Look through the data below and show every line that includes "pointwise".

(Stored items)
-.-.-

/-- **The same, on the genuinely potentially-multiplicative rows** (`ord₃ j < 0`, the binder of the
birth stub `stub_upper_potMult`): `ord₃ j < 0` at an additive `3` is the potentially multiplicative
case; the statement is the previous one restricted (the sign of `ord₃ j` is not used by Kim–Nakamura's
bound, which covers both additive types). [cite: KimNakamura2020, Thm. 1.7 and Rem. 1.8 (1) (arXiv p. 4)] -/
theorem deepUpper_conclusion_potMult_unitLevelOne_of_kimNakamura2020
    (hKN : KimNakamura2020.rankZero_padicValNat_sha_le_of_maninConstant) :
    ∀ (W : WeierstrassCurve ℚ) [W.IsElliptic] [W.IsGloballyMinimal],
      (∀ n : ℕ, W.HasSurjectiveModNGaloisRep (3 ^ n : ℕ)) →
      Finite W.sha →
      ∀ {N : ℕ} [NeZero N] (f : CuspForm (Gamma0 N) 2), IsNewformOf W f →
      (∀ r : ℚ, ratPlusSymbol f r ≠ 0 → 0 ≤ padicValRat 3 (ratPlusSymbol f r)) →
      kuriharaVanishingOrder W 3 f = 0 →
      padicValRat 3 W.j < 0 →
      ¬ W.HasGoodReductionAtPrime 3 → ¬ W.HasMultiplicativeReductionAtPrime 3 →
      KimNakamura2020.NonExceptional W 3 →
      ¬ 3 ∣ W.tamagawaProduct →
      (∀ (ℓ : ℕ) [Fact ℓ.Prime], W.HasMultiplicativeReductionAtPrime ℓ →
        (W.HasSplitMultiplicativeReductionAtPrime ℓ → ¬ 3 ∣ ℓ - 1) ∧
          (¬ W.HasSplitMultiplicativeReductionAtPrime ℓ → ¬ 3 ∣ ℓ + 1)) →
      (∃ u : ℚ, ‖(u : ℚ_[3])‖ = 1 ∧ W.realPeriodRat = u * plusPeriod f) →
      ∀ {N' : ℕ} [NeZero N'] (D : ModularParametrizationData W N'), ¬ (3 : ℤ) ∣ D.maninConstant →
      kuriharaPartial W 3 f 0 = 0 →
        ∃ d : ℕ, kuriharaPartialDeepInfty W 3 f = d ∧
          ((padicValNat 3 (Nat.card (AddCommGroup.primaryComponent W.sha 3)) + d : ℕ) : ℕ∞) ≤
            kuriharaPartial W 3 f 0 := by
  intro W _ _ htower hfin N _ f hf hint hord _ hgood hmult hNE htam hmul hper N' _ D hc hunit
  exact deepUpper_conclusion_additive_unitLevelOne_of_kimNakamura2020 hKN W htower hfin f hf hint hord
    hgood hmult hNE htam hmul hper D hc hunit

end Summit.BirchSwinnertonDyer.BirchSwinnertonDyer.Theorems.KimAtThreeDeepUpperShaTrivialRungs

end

-.-.-

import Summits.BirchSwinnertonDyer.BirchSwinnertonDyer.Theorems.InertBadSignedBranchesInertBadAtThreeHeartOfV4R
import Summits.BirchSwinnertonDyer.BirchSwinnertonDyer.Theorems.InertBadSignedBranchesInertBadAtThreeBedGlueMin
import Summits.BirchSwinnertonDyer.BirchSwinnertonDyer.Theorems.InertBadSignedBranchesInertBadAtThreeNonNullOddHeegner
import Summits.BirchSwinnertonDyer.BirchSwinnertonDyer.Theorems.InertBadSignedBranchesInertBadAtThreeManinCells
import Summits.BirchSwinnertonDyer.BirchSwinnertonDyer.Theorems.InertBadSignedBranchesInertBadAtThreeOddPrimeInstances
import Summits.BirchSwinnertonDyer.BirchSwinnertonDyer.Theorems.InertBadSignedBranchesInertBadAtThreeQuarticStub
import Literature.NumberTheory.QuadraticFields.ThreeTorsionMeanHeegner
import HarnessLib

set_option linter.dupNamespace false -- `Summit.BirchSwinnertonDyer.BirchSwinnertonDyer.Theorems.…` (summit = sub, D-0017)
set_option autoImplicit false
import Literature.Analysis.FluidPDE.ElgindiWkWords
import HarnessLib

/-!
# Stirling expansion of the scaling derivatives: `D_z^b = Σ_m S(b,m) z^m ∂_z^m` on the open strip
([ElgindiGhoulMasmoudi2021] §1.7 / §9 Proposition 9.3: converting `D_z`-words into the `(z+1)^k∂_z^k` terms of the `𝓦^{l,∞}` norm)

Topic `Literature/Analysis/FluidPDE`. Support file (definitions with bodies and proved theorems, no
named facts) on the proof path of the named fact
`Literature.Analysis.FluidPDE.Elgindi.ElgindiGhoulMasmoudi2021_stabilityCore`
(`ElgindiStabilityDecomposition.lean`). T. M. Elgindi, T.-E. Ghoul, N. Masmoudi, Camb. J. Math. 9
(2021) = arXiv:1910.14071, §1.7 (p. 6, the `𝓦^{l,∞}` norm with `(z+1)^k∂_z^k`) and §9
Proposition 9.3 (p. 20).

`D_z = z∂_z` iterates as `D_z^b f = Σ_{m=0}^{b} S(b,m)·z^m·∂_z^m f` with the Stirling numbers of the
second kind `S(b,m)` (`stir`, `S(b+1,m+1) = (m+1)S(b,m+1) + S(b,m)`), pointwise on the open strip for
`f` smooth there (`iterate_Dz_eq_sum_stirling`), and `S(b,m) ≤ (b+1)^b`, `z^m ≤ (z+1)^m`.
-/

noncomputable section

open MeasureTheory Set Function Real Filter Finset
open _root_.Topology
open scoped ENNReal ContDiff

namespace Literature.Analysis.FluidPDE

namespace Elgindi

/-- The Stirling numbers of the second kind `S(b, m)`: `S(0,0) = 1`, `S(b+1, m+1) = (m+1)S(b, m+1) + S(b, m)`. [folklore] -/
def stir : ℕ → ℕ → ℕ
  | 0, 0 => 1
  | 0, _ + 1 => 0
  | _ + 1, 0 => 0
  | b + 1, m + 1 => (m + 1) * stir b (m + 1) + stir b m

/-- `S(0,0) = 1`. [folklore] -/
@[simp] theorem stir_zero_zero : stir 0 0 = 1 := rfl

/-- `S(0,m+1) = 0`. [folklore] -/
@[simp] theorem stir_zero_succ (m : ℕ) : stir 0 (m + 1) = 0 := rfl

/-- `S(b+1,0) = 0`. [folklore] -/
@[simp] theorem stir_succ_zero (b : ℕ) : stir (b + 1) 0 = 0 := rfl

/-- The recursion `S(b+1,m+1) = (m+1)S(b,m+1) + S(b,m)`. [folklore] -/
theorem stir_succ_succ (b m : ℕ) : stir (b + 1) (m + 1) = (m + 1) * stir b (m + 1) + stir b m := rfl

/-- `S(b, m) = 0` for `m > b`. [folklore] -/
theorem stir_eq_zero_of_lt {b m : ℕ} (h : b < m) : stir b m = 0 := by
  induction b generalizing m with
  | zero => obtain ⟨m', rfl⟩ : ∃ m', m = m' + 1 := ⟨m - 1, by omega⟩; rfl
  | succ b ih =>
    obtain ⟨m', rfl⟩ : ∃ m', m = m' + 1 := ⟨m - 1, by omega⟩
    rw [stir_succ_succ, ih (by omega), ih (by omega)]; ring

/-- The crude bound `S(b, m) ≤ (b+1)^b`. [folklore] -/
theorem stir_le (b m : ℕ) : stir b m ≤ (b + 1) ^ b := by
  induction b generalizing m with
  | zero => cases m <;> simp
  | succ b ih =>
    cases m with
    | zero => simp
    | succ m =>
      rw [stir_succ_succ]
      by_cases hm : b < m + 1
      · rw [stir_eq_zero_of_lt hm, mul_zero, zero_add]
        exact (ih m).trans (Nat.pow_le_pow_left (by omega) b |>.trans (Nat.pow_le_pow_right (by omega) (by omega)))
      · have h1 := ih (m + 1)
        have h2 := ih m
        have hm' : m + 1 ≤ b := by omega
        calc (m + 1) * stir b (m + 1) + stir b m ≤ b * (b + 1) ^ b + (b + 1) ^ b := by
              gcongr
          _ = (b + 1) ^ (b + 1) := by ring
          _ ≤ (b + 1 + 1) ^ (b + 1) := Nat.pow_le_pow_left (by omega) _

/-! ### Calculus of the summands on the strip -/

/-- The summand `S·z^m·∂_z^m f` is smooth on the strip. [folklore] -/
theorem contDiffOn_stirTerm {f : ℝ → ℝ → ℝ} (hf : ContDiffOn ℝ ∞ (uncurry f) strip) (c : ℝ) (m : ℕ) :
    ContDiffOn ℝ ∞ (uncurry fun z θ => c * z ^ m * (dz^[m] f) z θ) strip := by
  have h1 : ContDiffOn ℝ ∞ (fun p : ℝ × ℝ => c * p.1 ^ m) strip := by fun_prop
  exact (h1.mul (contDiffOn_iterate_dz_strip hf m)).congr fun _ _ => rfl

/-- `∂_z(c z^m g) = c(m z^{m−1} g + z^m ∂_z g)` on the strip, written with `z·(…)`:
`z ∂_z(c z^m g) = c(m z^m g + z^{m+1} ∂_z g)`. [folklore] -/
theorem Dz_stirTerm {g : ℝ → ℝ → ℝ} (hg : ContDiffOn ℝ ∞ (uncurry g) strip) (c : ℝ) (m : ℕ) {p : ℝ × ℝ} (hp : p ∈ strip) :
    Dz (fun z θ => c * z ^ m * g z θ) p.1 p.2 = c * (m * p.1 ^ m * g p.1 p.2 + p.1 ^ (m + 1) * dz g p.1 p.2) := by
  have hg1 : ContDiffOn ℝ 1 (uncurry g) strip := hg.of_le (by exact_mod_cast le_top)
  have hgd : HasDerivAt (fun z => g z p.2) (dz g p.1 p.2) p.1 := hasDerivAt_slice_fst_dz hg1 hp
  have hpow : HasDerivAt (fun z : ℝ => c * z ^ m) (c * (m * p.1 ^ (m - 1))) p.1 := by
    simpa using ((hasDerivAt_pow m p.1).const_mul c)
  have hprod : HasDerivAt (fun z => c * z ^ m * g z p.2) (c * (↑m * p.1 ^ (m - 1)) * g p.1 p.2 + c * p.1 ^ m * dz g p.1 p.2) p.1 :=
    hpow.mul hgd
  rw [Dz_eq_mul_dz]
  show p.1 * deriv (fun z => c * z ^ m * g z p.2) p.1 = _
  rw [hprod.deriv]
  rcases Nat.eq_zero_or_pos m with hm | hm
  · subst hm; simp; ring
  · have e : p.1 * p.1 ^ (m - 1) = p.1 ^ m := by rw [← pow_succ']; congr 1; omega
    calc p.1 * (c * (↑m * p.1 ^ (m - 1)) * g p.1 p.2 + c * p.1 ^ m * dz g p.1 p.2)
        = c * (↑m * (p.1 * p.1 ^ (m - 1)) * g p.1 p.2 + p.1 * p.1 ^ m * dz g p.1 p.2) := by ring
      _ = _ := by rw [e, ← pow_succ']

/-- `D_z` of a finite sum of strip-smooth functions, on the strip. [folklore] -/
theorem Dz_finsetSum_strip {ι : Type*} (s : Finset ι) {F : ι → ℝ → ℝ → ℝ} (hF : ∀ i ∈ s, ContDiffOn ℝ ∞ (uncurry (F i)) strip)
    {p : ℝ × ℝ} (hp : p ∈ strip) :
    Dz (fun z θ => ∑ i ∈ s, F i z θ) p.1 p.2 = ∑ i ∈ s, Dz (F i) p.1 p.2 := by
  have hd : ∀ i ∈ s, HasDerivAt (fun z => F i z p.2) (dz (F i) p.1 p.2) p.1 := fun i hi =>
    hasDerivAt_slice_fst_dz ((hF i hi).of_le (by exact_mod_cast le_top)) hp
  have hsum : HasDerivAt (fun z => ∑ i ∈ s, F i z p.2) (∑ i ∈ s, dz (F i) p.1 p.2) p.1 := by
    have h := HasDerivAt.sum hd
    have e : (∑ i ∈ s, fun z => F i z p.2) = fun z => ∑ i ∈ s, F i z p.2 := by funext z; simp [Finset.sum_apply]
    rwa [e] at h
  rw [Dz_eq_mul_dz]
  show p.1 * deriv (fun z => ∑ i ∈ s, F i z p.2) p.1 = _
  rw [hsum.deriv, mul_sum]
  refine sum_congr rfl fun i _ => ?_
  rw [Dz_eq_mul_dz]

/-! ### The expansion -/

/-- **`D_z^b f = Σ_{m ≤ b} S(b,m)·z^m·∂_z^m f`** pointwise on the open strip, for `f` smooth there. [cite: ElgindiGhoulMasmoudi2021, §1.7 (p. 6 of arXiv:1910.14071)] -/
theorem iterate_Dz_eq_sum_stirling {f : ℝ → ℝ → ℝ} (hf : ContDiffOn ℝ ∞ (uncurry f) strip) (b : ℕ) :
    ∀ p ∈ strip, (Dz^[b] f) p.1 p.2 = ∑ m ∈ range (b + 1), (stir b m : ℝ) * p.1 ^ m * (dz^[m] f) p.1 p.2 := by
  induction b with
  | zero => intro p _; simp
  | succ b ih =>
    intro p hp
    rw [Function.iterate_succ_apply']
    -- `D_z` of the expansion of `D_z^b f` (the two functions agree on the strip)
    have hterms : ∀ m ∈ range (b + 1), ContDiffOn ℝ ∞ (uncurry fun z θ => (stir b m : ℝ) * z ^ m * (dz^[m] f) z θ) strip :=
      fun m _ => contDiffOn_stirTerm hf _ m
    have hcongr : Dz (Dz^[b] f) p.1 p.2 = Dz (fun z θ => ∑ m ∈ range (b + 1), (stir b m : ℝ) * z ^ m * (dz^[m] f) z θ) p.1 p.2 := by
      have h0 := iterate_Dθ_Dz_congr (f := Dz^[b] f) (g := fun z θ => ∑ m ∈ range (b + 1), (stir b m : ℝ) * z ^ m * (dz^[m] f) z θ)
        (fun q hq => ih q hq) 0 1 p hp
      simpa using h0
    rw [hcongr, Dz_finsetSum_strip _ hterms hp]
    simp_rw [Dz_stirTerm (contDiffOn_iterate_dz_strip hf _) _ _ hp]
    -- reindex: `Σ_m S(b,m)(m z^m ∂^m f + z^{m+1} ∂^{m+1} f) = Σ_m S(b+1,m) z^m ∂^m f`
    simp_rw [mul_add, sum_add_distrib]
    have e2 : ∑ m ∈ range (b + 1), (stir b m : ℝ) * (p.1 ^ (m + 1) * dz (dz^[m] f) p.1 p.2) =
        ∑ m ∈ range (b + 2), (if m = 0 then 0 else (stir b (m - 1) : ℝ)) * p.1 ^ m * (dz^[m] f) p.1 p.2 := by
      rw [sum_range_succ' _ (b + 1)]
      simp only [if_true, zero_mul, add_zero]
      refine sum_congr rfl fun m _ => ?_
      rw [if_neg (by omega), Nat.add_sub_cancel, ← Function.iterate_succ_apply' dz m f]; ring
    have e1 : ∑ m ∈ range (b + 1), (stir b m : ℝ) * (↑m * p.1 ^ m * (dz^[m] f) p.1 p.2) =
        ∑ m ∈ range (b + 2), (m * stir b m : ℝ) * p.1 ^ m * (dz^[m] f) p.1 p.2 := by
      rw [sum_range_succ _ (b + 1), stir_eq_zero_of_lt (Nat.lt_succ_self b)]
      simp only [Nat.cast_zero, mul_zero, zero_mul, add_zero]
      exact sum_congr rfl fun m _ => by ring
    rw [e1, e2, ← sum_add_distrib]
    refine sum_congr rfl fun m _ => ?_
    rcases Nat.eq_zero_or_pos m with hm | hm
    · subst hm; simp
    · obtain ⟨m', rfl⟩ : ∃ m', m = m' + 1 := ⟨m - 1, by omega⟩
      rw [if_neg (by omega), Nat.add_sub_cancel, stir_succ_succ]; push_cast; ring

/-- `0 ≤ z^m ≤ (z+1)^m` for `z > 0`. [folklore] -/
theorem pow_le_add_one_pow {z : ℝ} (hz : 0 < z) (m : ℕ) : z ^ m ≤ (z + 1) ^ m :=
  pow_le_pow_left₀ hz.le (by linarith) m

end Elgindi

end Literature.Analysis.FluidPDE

-.-.-

__The answer__
second kind `S(b,m)` (`stir`, `S(b+1,m+1) = (m+1)S(b,m+1) + S(b,m)`), pointwise on the open strip for
/-- **`D_z^b f = Σ_{m ≤ b} S(b,m)·z^m·∂_z^m f`** pointwise on the open strip, for `f` smooth there. [cite: ElgindiGhoulMasmoudi2021, §1.7 (p. 6 of arXiv:1910.14071)] -/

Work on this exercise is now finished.